**WORK ITEM**
Using the records below, transcribe word for word the stretch from the line that contains "statement-level skeleton of" through the line that contains "of ★★OWNER ym3-torus-plan", both end lines included, and nothing else.

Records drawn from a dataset

########

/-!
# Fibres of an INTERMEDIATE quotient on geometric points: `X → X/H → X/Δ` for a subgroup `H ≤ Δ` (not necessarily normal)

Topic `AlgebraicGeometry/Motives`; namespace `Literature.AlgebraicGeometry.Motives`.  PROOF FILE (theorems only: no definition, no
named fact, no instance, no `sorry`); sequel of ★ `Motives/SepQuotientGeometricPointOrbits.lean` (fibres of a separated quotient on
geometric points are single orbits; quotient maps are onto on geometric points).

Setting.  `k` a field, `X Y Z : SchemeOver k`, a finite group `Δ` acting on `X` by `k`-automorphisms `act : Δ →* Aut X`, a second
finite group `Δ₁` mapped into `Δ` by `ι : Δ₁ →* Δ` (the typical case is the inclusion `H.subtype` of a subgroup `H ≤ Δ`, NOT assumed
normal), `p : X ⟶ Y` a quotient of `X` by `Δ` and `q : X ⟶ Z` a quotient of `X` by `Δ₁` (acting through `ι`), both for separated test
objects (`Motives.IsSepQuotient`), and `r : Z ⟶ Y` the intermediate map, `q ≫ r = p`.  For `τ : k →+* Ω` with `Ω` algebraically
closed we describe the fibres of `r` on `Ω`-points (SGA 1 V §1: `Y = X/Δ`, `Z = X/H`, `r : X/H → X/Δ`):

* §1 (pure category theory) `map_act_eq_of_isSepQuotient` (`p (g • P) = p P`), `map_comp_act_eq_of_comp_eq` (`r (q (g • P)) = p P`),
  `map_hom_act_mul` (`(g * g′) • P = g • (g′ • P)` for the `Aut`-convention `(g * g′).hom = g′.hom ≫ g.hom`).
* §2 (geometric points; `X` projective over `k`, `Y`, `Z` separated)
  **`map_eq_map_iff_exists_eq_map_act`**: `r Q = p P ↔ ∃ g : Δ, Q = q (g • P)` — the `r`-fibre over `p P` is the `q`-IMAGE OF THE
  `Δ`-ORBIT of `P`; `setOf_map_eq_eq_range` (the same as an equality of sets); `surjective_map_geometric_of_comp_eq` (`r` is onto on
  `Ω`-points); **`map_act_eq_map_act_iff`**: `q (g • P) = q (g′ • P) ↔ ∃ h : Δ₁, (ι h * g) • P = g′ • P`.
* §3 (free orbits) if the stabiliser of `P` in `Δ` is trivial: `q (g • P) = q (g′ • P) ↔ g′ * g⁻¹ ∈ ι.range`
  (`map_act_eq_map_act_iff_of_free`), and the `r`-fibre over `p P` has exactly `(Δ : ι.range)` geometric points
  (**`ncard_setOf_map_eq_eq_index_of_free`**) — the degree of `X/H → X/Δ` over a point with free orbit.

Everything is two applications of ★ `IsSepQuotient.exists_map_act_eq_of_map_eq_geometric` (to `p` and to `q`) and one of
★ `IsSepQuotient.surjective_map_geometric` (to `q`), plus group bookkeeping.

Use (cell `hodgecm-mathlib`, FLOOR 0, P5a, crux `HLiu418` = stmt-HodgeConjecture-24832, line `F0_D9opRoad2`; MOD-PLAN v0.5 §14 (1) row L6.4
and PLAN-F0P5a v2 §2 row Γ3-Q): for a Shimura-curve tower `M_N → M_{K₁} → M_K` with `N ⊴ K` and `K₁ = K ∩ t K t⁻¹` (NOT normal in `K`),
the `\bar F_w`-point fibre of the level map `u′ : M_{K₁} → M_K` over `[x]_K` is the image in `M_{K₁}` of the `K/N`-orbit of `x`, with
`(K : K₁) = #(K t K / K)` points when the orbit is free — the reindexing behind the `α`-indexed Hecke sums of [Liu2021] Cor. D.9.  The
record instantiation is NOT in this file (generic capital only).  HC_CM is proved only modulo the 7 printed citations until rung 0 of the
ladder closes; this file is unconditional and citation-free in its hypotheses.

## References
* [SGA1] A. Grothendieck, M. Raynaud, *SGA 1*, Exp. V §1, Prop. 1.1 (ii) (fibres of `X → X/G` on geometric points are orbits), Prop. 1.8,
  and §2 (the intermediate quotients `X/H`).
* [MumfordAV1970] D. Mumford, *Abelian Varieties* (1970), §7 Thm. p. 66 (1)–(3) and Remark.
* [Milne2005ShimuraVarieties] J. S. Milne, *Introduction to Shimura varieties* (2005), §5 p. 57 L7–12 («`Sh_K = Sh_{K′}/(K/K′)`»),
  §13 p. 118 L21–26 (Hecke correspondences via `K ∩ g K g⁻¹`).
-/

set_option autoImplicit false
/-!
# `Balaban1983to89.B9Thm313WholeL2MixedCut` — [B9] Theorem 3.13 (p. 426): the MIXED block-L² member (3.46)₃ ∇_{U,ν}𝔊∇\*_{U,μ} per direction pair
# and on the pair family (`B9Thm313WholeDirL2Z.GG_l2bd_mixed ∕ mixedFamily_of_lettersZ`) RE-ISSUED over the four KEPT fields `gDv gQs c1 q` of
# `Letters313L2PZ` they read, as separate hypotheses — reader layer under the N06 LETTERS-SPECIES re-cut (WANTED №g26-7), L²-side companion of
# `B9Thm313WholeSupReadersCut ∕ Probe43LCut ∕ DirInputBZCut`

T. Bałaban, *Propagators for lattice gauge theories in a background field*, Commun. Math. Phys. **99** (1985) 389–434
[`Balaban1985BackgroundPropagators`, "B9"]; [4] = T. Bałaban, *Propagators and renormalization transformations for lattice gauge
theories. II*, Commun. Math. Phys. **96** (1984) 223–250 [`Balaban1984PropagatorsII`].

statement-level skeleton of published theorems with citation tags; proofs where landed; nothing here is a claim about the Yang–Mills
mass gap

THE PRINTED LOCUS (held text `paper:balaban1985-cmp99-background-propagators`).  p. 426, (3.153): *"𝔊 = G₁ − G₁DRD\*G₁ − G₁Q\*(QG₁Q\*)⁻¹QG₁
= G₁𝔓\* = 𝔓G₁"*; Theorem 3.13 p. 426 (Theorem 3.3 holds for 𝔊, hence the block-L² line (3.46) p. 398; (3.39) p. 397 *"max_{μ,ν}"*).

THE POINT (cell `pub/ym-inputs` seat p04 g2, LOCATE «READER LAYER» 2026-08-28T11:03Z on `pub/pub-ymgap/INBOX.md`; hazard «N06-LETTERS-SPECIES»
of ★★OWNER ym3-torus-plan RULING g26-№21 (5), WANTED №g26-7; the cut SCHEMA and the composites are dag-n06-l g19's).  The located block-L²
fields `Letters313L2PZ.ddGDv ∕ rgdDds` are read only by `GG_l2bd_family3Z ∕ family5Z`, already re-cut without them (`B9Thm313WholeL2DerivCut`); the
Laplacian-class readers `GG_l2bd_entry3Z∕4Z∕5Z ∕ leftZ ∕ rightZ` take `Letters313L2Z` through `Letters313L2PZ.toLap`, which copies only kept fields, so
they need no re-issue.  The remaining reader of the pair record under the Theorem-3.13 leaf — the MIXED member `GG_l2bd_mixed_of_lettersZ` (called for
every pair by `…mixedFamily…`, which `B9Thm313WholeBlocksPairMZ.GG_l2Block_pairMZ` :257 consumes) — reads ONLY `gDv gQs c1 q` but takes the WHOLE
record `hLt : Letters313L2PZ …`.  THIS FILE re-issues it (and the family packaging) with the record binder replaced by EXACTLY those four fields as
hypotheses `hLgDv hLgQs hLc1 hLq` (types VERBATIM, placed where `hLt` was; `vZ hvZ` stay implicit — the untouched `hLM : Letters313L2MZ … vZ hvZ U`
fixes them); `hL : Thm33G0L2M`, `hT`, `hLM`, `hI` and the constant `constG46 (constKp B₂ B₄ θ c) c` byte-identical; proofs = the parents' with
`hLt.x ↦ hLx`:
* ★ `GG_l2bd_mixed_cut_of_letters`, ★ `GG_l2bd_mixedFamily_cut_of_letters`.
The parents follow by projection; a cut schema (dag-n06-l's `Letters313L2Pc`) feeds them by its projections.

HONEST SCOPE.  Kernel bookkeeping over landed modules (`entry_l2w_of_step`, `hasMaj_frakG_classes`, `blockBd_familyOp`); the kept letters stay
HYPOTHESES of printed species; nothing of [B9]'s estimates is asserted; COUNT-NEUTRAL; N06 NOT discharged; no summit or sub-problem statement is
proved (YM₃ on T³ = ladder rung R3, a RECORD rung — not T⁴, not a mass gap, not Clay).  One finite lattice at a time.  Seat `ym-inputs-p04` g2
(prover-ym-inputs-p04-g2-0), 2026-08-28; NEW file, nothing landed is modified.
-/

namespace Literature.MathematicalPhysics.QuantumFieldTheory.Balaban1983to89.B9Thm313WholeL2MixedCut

########

**ANSWER BOX**
statement-level skeleton of published theorems with citation tags; proofs where landed; nothing here is a claim about the Yang–Mills
mass gap

THE PRINTED LOCUS (held text `paper:balaban1985-cmp99-background-propagators`).  p. 426, (3.153): *"𝔊 = G₁ − G₁DRD\*G₁ − G₁Q\*(QG₁Q\*)⁻¹QG₁
= G₁𝔓\* = 𝔓G₁"*; Theorem 3.13 p. 426 (Theorem 3.3 holds for 𝔊, hence the block-L² line (3.46) p. 398; (3.39) p. 397 *"max_{μ,ν}"*).

THE POINT (cell `pub/ym-inputs` seat p04 g2, LOCATE «READER LAYER» 2026-08-28T11:03Z on `pub/pub-ymgap/INBOX.md`; hazard «N06-LETTERS-SPECIES»
of ★★OWNER ym3-torus-plan RULING g26-№21 (5), WANTED №g26-7; the cut SCHEMA and the composites are dag-n06-l g19's).  The located block-L²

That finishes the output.